So given x, and power, n, solve for X^n.
There's the easy way that's O(n)...
I can get it down to O(n/2), by doing
numSquares = n/2;
numOnes = n%2;
return (numSquares * x * x + numOnes * x);
Now there's a O(log(n)) solution, does anyone know how to do it? It can be done recursively.
The standard trick is to generate the powers of x in sequence x2, x4, x8, x16, x32, ... and include those that are needed in the result.
Well, you know that xa+b = xa xb so...
int pow(int x, unsigned int y)
{
if (y == 0) return 1;
if (y == 1) return x;
int a = y / 2;
int xa = pow(x, a);
if (a + a == y) // y even
return xa * xa;
else
return xa * xa * x;
}
You'll find an explanation here: Fast exponentiation. For some values of n, you can calculate x^n with fewer multiplications than by using the powers of two trick.

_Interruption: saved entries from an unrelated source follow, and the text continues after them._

import Summits.CriticalPhenomena.PercolationContinuityZ3.Theorems.PercNearOneGluingNoHeavyLowerTailThreePointIsoSexticUniversal
import Summits.CriticalPhenomena.PercolationContinuityZ3.Theorems.PercNearOneGluingNoHeavyLowerTailThreePointIsoSexticFace
import Summits.CriticalPhenomena.PercolationContinuityZ3.Theorems.PercNearOneGluingNoHeavyLowerTailPolarizedThreePointLB
import HarnessLib

/-!
# Corollaries of the sextic isolation law `(Q6)` on every finite weighted graph: `(Q4)` and the face inequality `(C½)` in event form

Support file for crux `stmt-CriticalPhenomena-4575` (`NoHeavyLowerTail`), seat `prim-facecert` gen 20/21
(`--supports stmt-CriticalPhenomena-4575`).  No definitions, no sorries, standard axioms.

The port component of `(Q6)` — `P(a|b|c)⁶ ≤ P(c ↮ {a,b})² · P(b ↮ {a,c})³ · P(a ↮ {b,c})³` for ALL finite weighted graphs and all
`a b c` — is the tree's `ThreePointIsoSexticUniversal.isoSexticPort_all` (prim-l12-p1 gen 24, one-pair pivot induction).  (An independent
proof by contraction of sure pairs — `…EdgeContraction`, `…ThreePointIsoSexticSteps` — was this seat's gen-20 route; its final assembly is
not restated here.)  This file records two consequences used by the lane:
* `isoQuartic_graph` — the quartic law `(Q4)`: `P(a|b|c)⁴ ≤ P(c↮{a,b})·P(b↮{a,c})²·P(a↮{b,c})²` on every finite weighted graph;
* `ThreePointFaceHalfAllGraphs.faceHalf_graph` — the face inequality `(C½)` in event form,
  `3·P(a↔b, a↔c) ≤ (1 + 2·P(a↔b))·P(a↔c ∨ b↔c)`, i.e. `P(a↔b ∣ c↔{a,b}) ≤ (1 + 2P(a↔b))/3`, on every finite weighted graph
  (via `ThreePointIsoSexticFace.face_half_of_isoSexticPort'` and the five-cell dictionary `PolarizedThreePointLB.cells_eq`), so the
  tower/fan fixed point `λ* = ½` is exact (towers give sharpness).
[cite: VandenbergHaggstromKahn2005, Thm. 1.3 (p. 6)]; [cite: Grimmett1999, §1.6, §2.2]
-/

noncomputable section

namespace Summit.CriticalPhenomena.PercolationContinuityZ3.Theorems.ThreePointIsoSexticAllGraphs

open MeasureTheory Set
open Literature.Probability.Percolation
open Literature.Probability.LatticeModels (prodBernoulli)
open scoped Classical

variable {V : Type*} [Fintype V]

/-! ## Corollary: the quartic isolation law `(Q4)` on every finite weighted graph -/

section Quartic

/-- **`(Q4)` on every finite weighted graph**: `P(a|b|c)⁴ ≤ P(c ↮ {a,b}) · P(b ↮ {a,c})² · P(a ↮ {b,c})²` — the monomial law of
prim-l12-p1 gen 21 (`…ThreePointIsoQuartic`, there proved on parallel compositions of `(K)`-pieces and left open in general).
From `(Q6)_c` and `Q ≤ I_a, I_b`: `Q⁸ = Q⁶·Q² ≤ (I_c²I_b³I_a³)(I_bI_a) = (I_cI_b²I_a²)²`. [this work] -/
theorem isoQuartic_graph (w : Sym2 V → unitInterval) (a b c : V) :
    (prodBernoulli w).real ((openConn a b)ᶜ ∩ (openConn a c)ᶜ ∩ (openConn b c)ᶜ) ^ 4 ≤
      (prodBernoulli w).real ((openConn a c)ᶜ ∩ (openConn b c)ᶜ) *
        (prodBernoulli w).real ((openConn a b)ᶜ ∩ (openConn b c)ᶜ) ^ 2 *
          (prodBernoulli w).real ((openConn a b)ᶜ ∩ (openConn a c)ᶜ) ^ 2 := by
  have h6 := ThreePointIsoSexticUniversal.isoSexticPort_all w a b c
  set Q := (prodBernoulli w).real ((openConn a b)ᶜ ∩ (openConn a c)ᶜ ∩ (openConn b c)ᶜ)
  set A := (prodBernoulli w).real ((openConn a b)ᶜ ∩ (openConn a c)ᶜ)
  set B := (prodBernoulli w).real ((openConn a b)ᶜ ∩ (openConn b c)ᶜ)
  set C := (prodBernoulli w).real ((openConn a c)ᶜ ∩ (openConn b c)ᶜ)
  have hQ : 0 ≤ Q := measureReal_nonneg
  have hA : 0 ≤ A := measureReal_nonneg
  have hB : 0 ≤ B := measureReal_nonneg
  have hC : 0 ≤ C := measureReal_nonneg
  have hQA : Q ≤ A := measureReal_mono inter_subset_left
  have hQB : Q ≤ B := measureReal_mono (by rintro ω ⟨⟨h1, -⟩, h3⟩; exact ⟨h1, h3⟩)
  have h8 : (Q ^ 4) ^ 2 ≤ (C * B ^ 2 * A ^ 2) ^ 2 := by
    have e1 : (Q ^ 4) ^ 2 = Q ^ 6 * (Q * Q) := by ring
    have e2 : (C * B ^ 2 * A ^ 2) ^ 2 = (C ^ 2 * B ^ 3 * A ^ 3) * (B * A) := by ring
    rw [e1, e2]
    exact mul_le_mul h6 (mul_le_mul hQB hQA hQ hB) (mul_nonneg hQ hQ) (by positivity)
  exact (pow_le_pow_iff_left₀ (pow_nonneg hQ 4) (by positivity) two_ne_zero).1 h8

end Quartic
end Summit.CriticalPhenomena.PercolationContinuityZ3.Theorems.ThreePointIsoSexticAllGraphs

namespace Summit.CriticalPhenomena.PercolationContinuityZ3.Theorems.ThreePointFaceHalfAllGraphs

open MeasureTheory Set
open Literature.Probability.Percolation
open Literature.Probability.LatticeModels (prodBernoulli)
open Summit.CriticalPhenomena.PercolationContinuityZ3.Theorems.ThreePointIsoSexticAllGraphs
open scoped Classical

variable {V : Type*} [Fintype V]

/-- **The face inequality `(C½)` holds on EVERY finite weighted graph**: for all vertices `a, b, c`,

  `3·P(a ↔ b, a ↔ c) ≤ (1 + 2·P(a ↔ b)) · P(c ↔ {a,b})`,

i.e. `P(a ↔ b ∣ c ↔ {a,b}) ≤ (1 + 2·P(a ↔ b))/3` — conditioning on `c` touching `{a,b}` closes at most one third of the gap
`1 − P(a ↔ b)`; equivalently `Cov(1_{c↔{a,b}}, 1_{a↔b}) ≤ ½·P(c joins exactly one of a, b)`, the `λ = ½` face inequality, so the
fixed point `λ* = ½` of the tower/fan constructions (prim-nh-lead-4575 gen 115, prim-l12-p1 gen 21) is EXACT.  Proof: the port
component of `(Q6)` (`ThreePointIsoSexticUniversal.isoSexticPort_all`) and the pointwise lemma
`ThreePointIsoSexticFace.face_half_of_isoSexticPort'`, through the five-cell dictionary `PolarizedThreePointLB.cells_eq`. [this work] -/
theorem faceHalf_graph (w : Sym2 V → unitInterval) (a b c : V) :
    3 * (prodBernoulli w).real (openConn a b ∩ openConn a c) ≤
      (1 + 2 * (prodBernoulli w).real (openConn a b)) * (prodBernoulli w).real (openConn a c ∪ openConn b c) := by
  have hself : ∀ x : V, (openConn x x : Set (BondConfig V)) = univ := fun x =>
    eq_univ_of_forall fun ω => (SimpleGraph.Reachable.refl x : (openGraph ω).Reachable x x)
  have hle1 : ∀ A : Set (BondConfig V), (prodBernoulli w).real A ≤ 1 := fun A => measureReal_le_one
  -- degenerate triples
  by_cases hab : a = b
  · subst hab
    rw [hself, univ_inter, probReal_univ]
    have : (openConn a c ∪ openConn a c : Set (BondConfig V)) = openConn a c := union_self _
    rw [this]; linarith [measureReal_nonneg (μ := prodBernoulli w) (s := (openConn a c : Set (BondConfig V)))]
  by_cases hac : a = c
  · subst hac
    rw [hself, inter_univ, univ_union, probReal_univ]
    linarith [hle1 (openConn a b)]
  by_cases hbc : b = c
  · subst hbc
    rw [hself, union_univ, probReal_univ, inter_self, mul_one]
    linarith [hle1 (openConn a b)]
  -- the sextic law, the dictionary, and the face lemma
  have h6 := ThreePointIsoSexticUniversal.isoSexticPort_all w a b c
  obtain ⟨-, -, -, cA, cB, cC, cQ, -, -, -⟩ := PolarizedThreePointLB.cells_eq w a b c
  have hU : (prodBernoulli w).real (openConn a c ∪ openConn b c) =
      (prodBernoulli w).real (openConn a c) + (prodBernoulli w).real (openConn b c) -
        (prodBernoulli w).real (openConn a b ∩ openConn a c) := by
    have h := measureReal_union_add_inter (μ := prodBernoulli w) (s := (openConn a c : Set (BondConfig V)))
      (t := openConn b c) MeasurableSet.of_discrete
    rw [PolarizedThreePointLB.openConn_inter_ac_bc] at h
    linarith
  set Q := (prodBernoulli w).real ((openConn a b)ᶜ ∩ (openConn a c)ᶜ ∩ (openConn b c)ᶜ) with hQ
  set A := (prodBernoulli w).real ((openConn a b)ᶜ ∩ (openConn a c)ᶜ) with hA
  set B := (prodBernoulli w).real ((openConn a b)ᶜ ∩ (openConn b c)ᶜ) with hB
  set C := (prodBernoulli w).real ((openConn a c)ᶜ ∩ (openConn b c)ᶜ) with hC
  have hQ0 : 0 ≤ Q := measureReal_nonneg
  have hQA : Q ≤ A := measureReal_mono inter_subset_left
  have hQB : Q ≤ B := measureReal_mono (by rintro ω ⟨⟨h1, -⟩, h3⟩; exact ⟨h1, h3⟩)
  have hQC : Q ≤ C := measureReal_mono (by rintro ω ⟨⟨-, h2⟩, h3⟩; exact ⟨h2, h3⟩)
  have hface := ThreePointIsoSexticFace.face_half_of_isoSexticPort' (q := Q) (s := C - Q) (t := B - Q) (u := A - Q)
    hQ0 (sub_nonneg.2 hQC) (sub_nonneg.2 hQB) (sub_nonneg.2 hQA) (by
      have e : (Q + (A - Q)) ^ 3 * (Q + (B - Q)) ^ 3 * (Q + (C - Q)) ^ 2 = C ^ 2 * B ^ 3 * A ^ 3 := by ring
      rw [e]; exact h6)
  rw [hU]
  rw [cA, cB, cC, cQ] at hface
  nlinarith [hface]

end Summit.CriticalPhenomena.PercolationContinuityZ3.Theorems.ThreePointFaceHalfAllGraphs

The usual implementation is something along these lines (cribbed from the wikipedia article):
long power(long x, unsigned long n)
{
long result = 1;
while (n > 0) {
/* n is odd, bitwise test */
if (n & 1) {
result *= x;
}
x *= x;
n /= 2; /* integer division, rounds down */
}
return result;
}
Recursion isn't necessary or (I'd say) particularly desirable, although it can win on obviousness:
long power(long x, unsigned long n)
{
if (n == 0) return 1;
long result = power(x, n/2); // x ^ (n/2)
result *= result; // x ^ (n/2)*2
if (n & 1) result *= x; // x ^ n
return result;
}
Of course in any version you overflow a long pretty quickly. You can apply the same algorithms to your favourite bigint representation, although any bigint library is going to include an integer power function already.
Both versions of the function above return 1 for power(0,0). You may or may not consider this a bug.
The answer above using exp and log requires 2 long PF power series evaluations, which is usually vastly slower the lg(n) method.